Cablegate: Undp Burma's Annual Assessment Readout

This record is a partial extract of the original cable. The full text of the original cable is not available.



E.O. 12958: N/A

1. (U) SUMMARY: COM and PolOff attended the UNDP,s Annual
Assessment Mission debriefing for the diplomatic corps on
August 28 to hear observations of, and recommendations for,
UNDP,s Burma operations. The assessment team reported that
UNDP,s Burma programs have all been properly designed to
have the intended grassroots impact and are making a
difference, but expressed concerns that programs will face a
sustainability challenge in the future. The team also noted
there was not the rapid deterioration in rural area living
conditions as was reported by the previous year's Assessment
Mission. The Assessment Mission's official report will be
available after it is presented to the September UNDP
Executive Board. END SUMMARY.

2. (U) Over a nine-day period in late August, a UNDP
two-person Assessment Mission, Mr. Robert Shaw and Mr. Mirza
Shafiquer Rahman, randomly sampled township and village-level
UNDP programs in both the Irrawaddy delta region and in
eastern Rakhine State. The mission examined the UNDP,s
Human Development Initiative ) Level 4 (HDI-4) projects,
which entails Integrated Community-Based Development in
2,3000 villages, Community-Based Development in 400 villages,
micro credit in 1,700 villages, and HIV/AIDS programs.

3. (U) Regarding the micro credit issue, the Assessment
Mission noted that rural Burma suffers a huge demand for
rural credit, especially following the 2003 banking crisis.
UNOPS executes the program and uses the international NGOs
"PACT" in central Burma and "GRET" in Shan Sate, and a
subcontracted Indian company in the Delta region. Village
money lenders charge 125 percent interest on average, but are
able to stay in business because the farmers no longer have
access to government subsidized fertilizer and must borrow to
buy commercial fertilizer. Even at such high interest rates,
there is still a market for money lending since farmers have
limited or no access to credit.

4. (U) According to UNDP briefers, the January 2003 UNDP
executive board meeting had discussed the possibility of
enabling micro credit programs in Burma to achieve
sustainability by becoming a legal entity. However, the
board decided that it isn't appropriate for UNDP to work with
the GOB on this, leaving current UNDP micro credit
intervention programs as the only option. The Assessment
Mission noted during their debriefing that the micro credit
program is not sustainable if UNDP can't institutionalize it
by making it a legal entity in Burma. Stressing that there
is a huge demand from the rural areas for more credit, but
when the UNDP funding ends, there will be no more program.

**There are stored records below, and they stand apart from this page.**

import Mathlib
import Summits.CriticalPhenomena.CardyFormulaZ2.Theorems.CardyMagicRigidityNestingRigidityBigLoopsExpMomentMeet
import Summits.CriticalPhenomena.CardyFormulaZ2.Theorems.CardyMagicRigidityMagicFormulaTStubUVSplit
import Literature.Probability.Percolation.SiteNestingWeightIntegrable
import Literature.Probability.Percolation.SiteNestingWeightBound
import HarnessLib

/-!
# A priori moment bounds for line `Sketch` v7 of crux `MagicFormulaT`
# (stubs `apriori_sqMoment`, `apriori_countTight`)

Crux `Summit.CriticalPhenomena.CardyFormulaZ2.Theses.CardyMagicRigidity.MagicFormulaT`
(stmt-CriticalPhenomena-4836), line `Sketch`, registered skeleton v7 (EXISTENCE ∧ IDENTIFICATION of the
scaling limit of the site-`𝕋` twisted nesting transform), skeleton stub `stub_aprioriBounds`, registered
sub-goals (i) `apriori_sqMoment` and (ii) `apriori_countTight`:

* (i) **uniform-in-mesh second moments of the truncated weights**
  `A^{≥η'}_f(siteLoopConfig δ ω) = ∏_{u, diam u ≥ η'} 2cos(θ_u + π/3)`: for every admissible density `f`
  and `η > 0` there are `B, δ₀ > 0` with `E_{1/2}[(A^{≥η'}_f)²] ≤ B` for all `0 < δ ≤ δ₀`, `η' ≥ η`;
* (ii) **tightness of the number of loops of diameter `≥ η` meeting `B̄(0, R)`**, uniformly in small
  meshes.

Proof.  Both are read off the keystone K6 of crux 4835 for the loops MEETING a window
(`expMoment_ncard_bigLoops_meeting_le_tEns`, …`NestingRigidityBigLoopsExpMomentMeet`): for `0 < η ≤ R'`
there are `C, c₀ > 0` with `E[exp(s · N_{R',η})] ≤ C` for all meshes `0 < δ`, `c₀ δ ≤ η`, where
`N_{R',η} = #{u : u meets B̄(0, R'), diam u ≥ η}`.  We take `R' = max R η` and `δ₀ = η / c₀`.
(i) The top bound of the UV split (`stub_uvSplit`, third conjunct, at `E = tEns`) gives
`|A^{≥η'}_f| ≤ 2^{N_{R,η'}}`, and `N_{R,η'} ≤ N_{R',η}` (larger window, lower threshold; all these sets
are finite at a fixed mesh, `ncard_loops_siteLoopConfig_meeting_le`), so
`(A^{≥η'}_f)² ≤ 4^{N_{R',η}} = exp(log 4 · N_{R',η})`, which is integrable with integral `≤ C` (K6 at
`s = log 4`); integrability of the square follows by domination (it is measurable,
`measurable_truncNestingWeight_siteLoopConfig`).
(ii) At a fixed mesh the set is finite, so the bad event is `{N₀ < N_{R,η}} ⊆ {exp(N₀+1) ≤ exp N_{R',η}}`,
and Markov (`mul_meas_ge_le_integral_of_nonneg`) with K6 at `s = 1` bounds its probability by
`C e^{−(N₀+1)} ≤ κ` for `N₀ = ⌈C/κ⌉₊` (`x + 1 ≤ eˣ`).

No named facts are used; everything is proved tree / Mathlib material.
-/

noncomputable section

namespace Summit.CriticalPhenomena.CardyFormulaZ2.Cruxes.MagicFormulaT.LineSketch

open MeasureTheory Filter Set
open scoped Real Topology BigOperators ENNReal
open Literature.Probability.RandomPlanarGeometry Literature.Probability.Percolation
  Literature.Probability.LatticeModels
open Summit.CriticalPhenomena.CardyFormulaZ2.Cruxes.NestingRigidity.RingCloudTomography
open Summit.CriticalPhenomena.CardyFormulaZ2.Cruxes.NestingRigidity.PositiveConeWeightDoubling

/-! ## The count of big loops meeting a window: finiteness and monotonicity at a fixed mesh -/

/-- At a fixed mesh `δ > 0` the loops of `siteLoopConfig δ ω` meeting `B̄(0, R)` with diameter `≥ η`
form a finite set. -/
theorem apm_finite_meeting {δ : ℝ} (hδ : 0 < δ) (R η : ℝ) (ω : SiteConfig (Site 2)) :
    {u ∈ (siteLoopConfig δ ω).loops | (u.range ∩ Metric.closedBall (0 : ℂ) R).Nonempty ∧
      η ≤ Metric.diam u.range}.Finite :=
  (ncard_loops_siteLoopConfig_meeting_le hδ R ω).1.subset fun _ hu ↦ ⟨hu.1, hu.2.1⟩

/-- The count is monotone: enlarging the window and lowering the threshold only adds loops. -/
theorem apm_ncard_meeting_mono {δ : ℝ} (hδ : 0 < δ) {R R' η η' : ℝ} (hR : R ≤ R') (hη : η ≤ η')
    (ω : SiteConfig (Site 2)) :
    {u ∈ (siteLoopConfig δ ω).loops | (u.range ∩ Metric.closedBall (0 : ℂ) R).Nonempty ∧
        η' ≤ Metric.diam u.range}.ncard ≤
      {u ∈ (siteLoopConfig δ ω).loops | (u.range ∩ Metric.closedBall (0 : ℂ) R').Nonempty ∧
        η ≤ Metric.diam u.range}.ncard := by
  refine Set.ncard_le_ncard ?_ (apm_finite_meeting hδ R' η ω)
  rintro u ⟨hu, ⟨z, hz, hzR⟩, hd⟩
  exact ⟨hu, ⟨z, hz, Metric.closedBall_subset_closedBall hR hzR⟩, hη.trans hd⟩

/-- `exp (log 4 · n) = 4 ^ n`. -/
theorem apm_exp_log_four_mul (n : ℕ) : Real.exp (Real.log 4 * n) = (4 : ℝ) ^ n := by
  rw [mul_comm, Real.exp_nat_mul, Real.exp_log (by norm_num)]

/-! ## The registered sub-goals -/

/-- **Sub-goal (i) of `stub_aprioriBounds`: uniform-in-mesh second moments of the truncated nesting
weights of the site-`𝕋` loop ensemble.**  For an admissible density `f` and `η > 0` there are
`B, δ₀ > 0` such that for all `0 < δ ≤ δ₀` and `η' ≥ η`, `(A^{≥η'}_f(siteLoopConfig δ ·))²` is
integrable under `P_{1/2}` with integral `≤ B`: `(A^{≥η'}_f)² ≤ 4^{N_{max R η, η}}` and K6
(`expMoment_ncard_bigLoops_meeting_le_tEns` at `s = log 4`). -/
theorem apriori_sqMoment : ∀ (f : ℂ → ℝ) (R C : ℝ), Measurable f → (∀ z, |f z| ≤ C) → (∀ z, R < ‖z‖ → f z = 0) → ∫ z, f z = 0 → ∀ η : ℝ, 0 < η → ∃ B δ₀ : ℝ, 0 < B ∧ 0 < δ₀ ∧ ∀ δ η' : ℝ, 0 < δ → δ ≤ δ₀ → η ≤ η' → Integrable (fun ω ↦ (siteLoopConfig δ ω).truncNestingWeight f η' ^ 2) (triSitePercolation half) ∧ ∫ ω, (siteLoopConfig δ ω).truncNestingWeight f η' ^ 2 ∂(triSitePercolation half) ≤ B := by
  intro f R C hf hC hR h0 η hη
  obtain ⟨K, c₀, hK, hc₀, hK6⟩ :=
    expMoment_ncard_bigLoops_meeting_le_tEns (Real.log 4) (max R η) η hη (le_max_right R η)
  refine ⟨K, η / c₀, hK, div_pos hη hc₀, fun δ η' hδ hδ₀ hηη' ↦ ?_⟩
  have hc₀δ : c₀ * δ ≤ η :=
    calc c₀ * δ ≤ c₀ * (η / c₀) := mul_le_mul_of_nonneg_left hδ₀ hc₀.le
      _ = η := mul_div_cancel₀ η hc₀.ne'
  obtain ⟨hint, hle⟩ := hK6 δ hδ hc₀δ
  -- K6 speaks about `tEns.X δ = siteLoopConfig δ` and `tEns.P = triSitePercolation half` (`rfl`)
  change Integrable (fun ω ↦ Real.exp (Real.log 4 * ({u ∈ (siteLoopConfig δ ω).loops |
      (u.range ∩ Metric.closedBall (0 : ℂ) (max R η)).Nonempty ∧
        η ≤ Metric.diam u.range}.ncard : ℝ))) (triSitePercolation half) at hint
  change ∫ ω, Real.exp (Real.log 4 * ({u ∈ (siteLoopConfig δ ω).loops |
      (u.range ∩ Metric.closedBall (0 : ℂ) (max R η)).Nonempty ∧
        η ≤ Metric.diam u.range}.ncard : ℝ)) ∂(triSitePercolation half) ≤ K at hle
  -- pointwise domination `(A^{≥η'})² ≤ 4^{N_{R,η'}} ≤ 4^{N_{R∨η,η}} = exp (log 4 · N_{R∨η,η})`
  have hdom : ∀ ω, (siteLoopConfig δ ω).truncNestingWeight f η' ^ 2 ≤
      Real.exp (Real.log 4 * ({u ∈ (siteLoopConfig δ ω).loops |
        (u.range ∩ Metric.closedBall (0 : ℂ) (max R η)).Nonempty ∧
          η ≤ Metric.diam u.range}.ncard : ℝ)) := by
    intro ω
    have htop := (stub_uvSplit tEns tEns_mem f R C hf hC hR h0 δ η η' hδ hη hηη' ω).2.2
    change |(siteLoopConfig δ ω).truncNestingWeight f η'| ≤
      (2 : ℝ) ^ {u ∈ (siteLoopConfig δ ω).loops |
        (u.range ∩ Metric.closedBall (0 : ℂ) R).Nonempty ∧ η' ≤ Metric.diam u.range}.ncard at htop
    rw [apm_exp_log_four_mul, ← sq_abs]
    calc |(siteLoopConfig δ ω).truncNestingWeight f η'| ^ 2
        ≤ ((2 : ℝ) ^ {u ∈ (siteLoopConfig δ ω).loops |
            (u.range ∩ Metric.closedBall (0 : ℂ) R).Nonempty ∧ η' ≤ Metric.diam u.range}.ncard) ^ 2 :=
          pow_le_pow_left₀ (abs_nonneg _) htop 2
      _ = (4 : ℝ) ^ {u ∈ (siteLoopConfig δ ω).loops |
            (u.range ∩ Metric.closedBall (0 : ℂ) R).Nonempty ∧ η' ≤ Metric.diam u.range}.ncard := by
          rw [← pow_mul', pow_mul]
          norm_num
      _ ≤ (4 : ℝ) ^ {u ∈ (siteLoopConfig δ ω).loops |
            (u.range ∩ Metric.closedBall (0 : ℂ) (max R η)).Nonempty ∧
              η ≤ Metric.diam u.range}.ncard :=
          pow_le_pow_right₀ (by norm_num) (apm_ncard_meeting_mono hδ (le_max_left R η) hηη' ω)
  have hmeas : Measurable fun ω : SiteConfig (Site 2) ↦
      (siteLoopConfig δ ω).truncNestingWeight f η' ^ 2 :=
    (measurable_truncNestingWeight_siteLoopConfig f η' δ).pow_const 2
  have hintA : Integrable (fun ω ↦ (siteLoopConfig δ ω).truncNestingWeight f η' ^ 2)
      (triSitePercolation half) :=
    hint.mono' hmeas.aestronglyMeasurable (Eventually.of_forall fun ω ↦ by
      rw [Real.norm_eq_abs, abs_of_nonneg (sq_nonneg _)]
      exact hdom ω)
  exact ⟨hintA, (integral_mono hintA hint hdom).trans hle⟩

/-- **Sub-goal (ii) of `stub_aprioriBounds`: tightness of the number of loops of diameter `≥ η`
meeting `B̄(0, R)`, uniformly in small meshes.**  For `η, κ > 0` there are `N₀` and `δ₀ > 0` such that
for all `0 < δ ≤ δ₀`, outside an event of `P_{1/2}`-probability `≤ κ` the loops of `siteLoopConfig δ ω`
of diameter `≥ η` meeting `B̄(0, R)` form a finite set of at most `N₀` elements: Markov on
`exp N_{max R η, η}` (K6 at `s = 1`), `N₀ = ⌈C/κ⌉₊`. -/
theorem apriori_countTight : ∀ (R η κ : ℝ), 0 < η → 0 < κ → ∃ N₀ : ℕ, ∃ δ₀ : ℝ, 0 < δ₀ ∧ ∀ δ : ℝ, 0 < δ → δ ≤ δ₀ → (triSitePercolation half) {ω | ¬ ({u ∈ (siteLoopConfig δ ω).loops | (u.range ∩ Metric.closedBall (0 : ℂ) R).Nonempty ∧ η ≤ Metric.diam u.range}.Finite ∧ {u ∈ (siteLoopConfig δ ω).loops | (u.range ∩ Metric.closedBall (0 : ℂ) R).Nonempty ∧ η ≤ Metric.diam u.range}.ncard ≤ N₀)} ≤ ENNReal.ofReal κ := by
  intro R η κ hη hκ
  obtain ⟨K, c₀, hK, hc₀, hK6⟩ :=
    expMoment_ncard_bigLoops_meeting_le_tEns 1 (max R η) η hη (le_max_right R η)
  refine ⟨⌈K / κ⌉₊, η / c₀, div_pos hη hc₀, fun δ hδ hδ₀ ↦ ?_⟩
  have hc₀δ : c₀ * δ ≤ η :=
    calc c₀ * δ ≤ c₀ * (η / c₀) := mul_le_mul_of_nonneg_left hδ₀ hc₀.le
      _ = η := mul_div_cancel₀ η hc₀.ne'
  obtain ⟨hint, hle⟩ := hK6 δ hδ hc₀δ
  -- the dominating statistic `g = exp N_{R∨η,η}` (K6: integrable, `∫ g ≤ K`)
  set g : SiteConfig (Site 2) → ℝ := fun ω ↦ Real.exp (1 * ({u ∈ (siteLoopConfig δ ω).loops |
      (u.range ∩ Metric.closedBall (0 : ℂ) (max R η)).Nonempty ∧
        η ≤ Metric.diam u.range}.ncard : ℝ)) with hg
  change Integrable g (triSitePercolation half) at hint
  change ∫ ω, g ω ∂(triSitePercolation half) ≤ K at hle
  set N₀ : ℕ := ⌈K / κ⌉₊ with hN₀
  -- the bad event lies in the Markov superlevel set `{exp (N₀ + 1) ≤ g}`
  have hsub : {ω | ¬ ({u ∈ (siteLoopConfig δ ω).loops |
      (u.range ∩ Metric.closedBall (0 : ℂ) R).Nonempty ∧ η ≤ Metric.diam u.range}.Finite ∧
        {u ∈ (siteLoopConfig δ ω).loops | (u.range ∩ Metric.closedBall (0 : ℂ) R).Nonempty ∧
          η ≤ Metric.diam u.range}.ncard ≤ N₀)} ⊆
      {ω | Real.exp ((N₀ : ℝ) + 1) ≤ g ω} := by
    intro ω hω
    simp only [Set.mem_setOf_eq, not_and, not_le] at hω
    have hlt := hω (apm_finite_meeting hδ R η ω)
    have hmono := apm_ncard_meeting_mono hδ (le_max_left R η) (le_refl η) ω
    simp only [Set.mem_setOf_eq, hg, one_mul]
    refine Real.exp_le_exp.2 ?_
    exact_mod_cast Nat.succ_le_of_lt (hlt.trans_le hmono)
  -- Markov
  have hexp : 0 < Real.exp ((N₀ : ℝ) + 1) := Real.exp_pos _
  have hmarkov := mul_meas_ge_le_integral_of_nonneg (μ := triSitePercolation half)
    (Eventually.of_forall fun ω ↦ (Real.exp_pos _).le) hint (Real.exp ((N₀ : ℝ) + 1))
  have hreal : (triSitePercolation half).real {ω | Real.exp ((N₀ : ℝ) + 1) ≤ g ω} ≤ κ := by
    have h1 : (triSitePercolation half).real {ω | Real.exp ((N₀ : ℝ) + 1) ≤ g ω} ≤
        K / Real.exp ((N₀ : ℝ) + 1) := by
      rw [le_div_iff₀ hexp, mul_comm]
      exact hmarkov.trans hle
    refine h1.trans ?_
    rw [div_le_iff₀ hexp]
    have h2 : K / κ ≤ N₀ := Nat.le_ceil _
    rw [div_le_iff₀ hκ] at h2
    have h3 : (N₀ : ℝ) + 1 + 1 ≤ Real.exp ((N₀ : ℝ) + 1) := Real.add_one_le_exp _
    nlinarith [mul_le_mul_of_nonneg_left h3 hκ.le]
  calc (triSitePercolation half) _
      ≤ (triSitePercolation half) {ω | Real.exp ((N₀ : ℝ) + 1) ≤ g ω} := measure_mono hsub
    _ = ENNReal.ofReal ((triSitePercolation half).real {ω | Real.exp ((N₀ : ℝ) + 1) ≤ g ω}) :=
        (ofReal_measureReal (measure_ne_top _ _)).symm
    _ ≤ ENNReal.ofReal κ := ENNReal.ofReal_le_ofReal hreal

end Summit.CriticalPhenomena.CardyFormulaZ2.Cruxes.MagicFormulaT.LineSketch

end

5. (U) The Assessment Mission also mentioned what they saw as
problem areas: Ongoing UNDP program monitoring and
evaluation can be improved, micro financing is
undercapitalized, and the Burmese agricultural sector needs
to be reviewed. Shaw went on to identify what he termed
strategic challenges: policy dialogue with the GOB, program
sustainability, eventual institutionalization of programs,
and future directions for UNDP in Burma.

6. (U) UNDP Resident Representative Charles Petrie, who
arrived in Burma to take up duties in July, closed the
debriefing by saying that he is undertaking a few changes to
improve the UNDP programs in Burma, including more fully
using the Analysis and Planning Unit, focusing on replicating
programs in neighboring townships and villages, and promoting
partnership between the UN agencies and international NGOs in
Burma, which UNDP will push with a November Community Based
Initiative workshop for international NGOs. He has also
directed his staff to conduct a living conditions survey as
well as an agricultural survey that the Assessment Mission
had recommended.

7. (SBU) The Assessment Mission leader concluded that there
was not a rapid deterioration in rural area living conditions
as had been reported by last year's Assessment Mission.
UNDP Burma's senior staff confided to PolOff that last year,
the Assessment Mission had focused on a township in the
Irrawaddy delta ) where the townships villages had been hit
by serious floods, followed by pestilence, and forced labor
levies from the local battalion commander during the harvest
season. The triple punch was disastrous for the villagers
and thus skewed that Assessment Mission's country-wide

8. (U) According to the Assessment Mission, their conclusions
will be available on the UNDP web site in November or
December and will be represented at the next UNDP Board
meeting in the middle of September.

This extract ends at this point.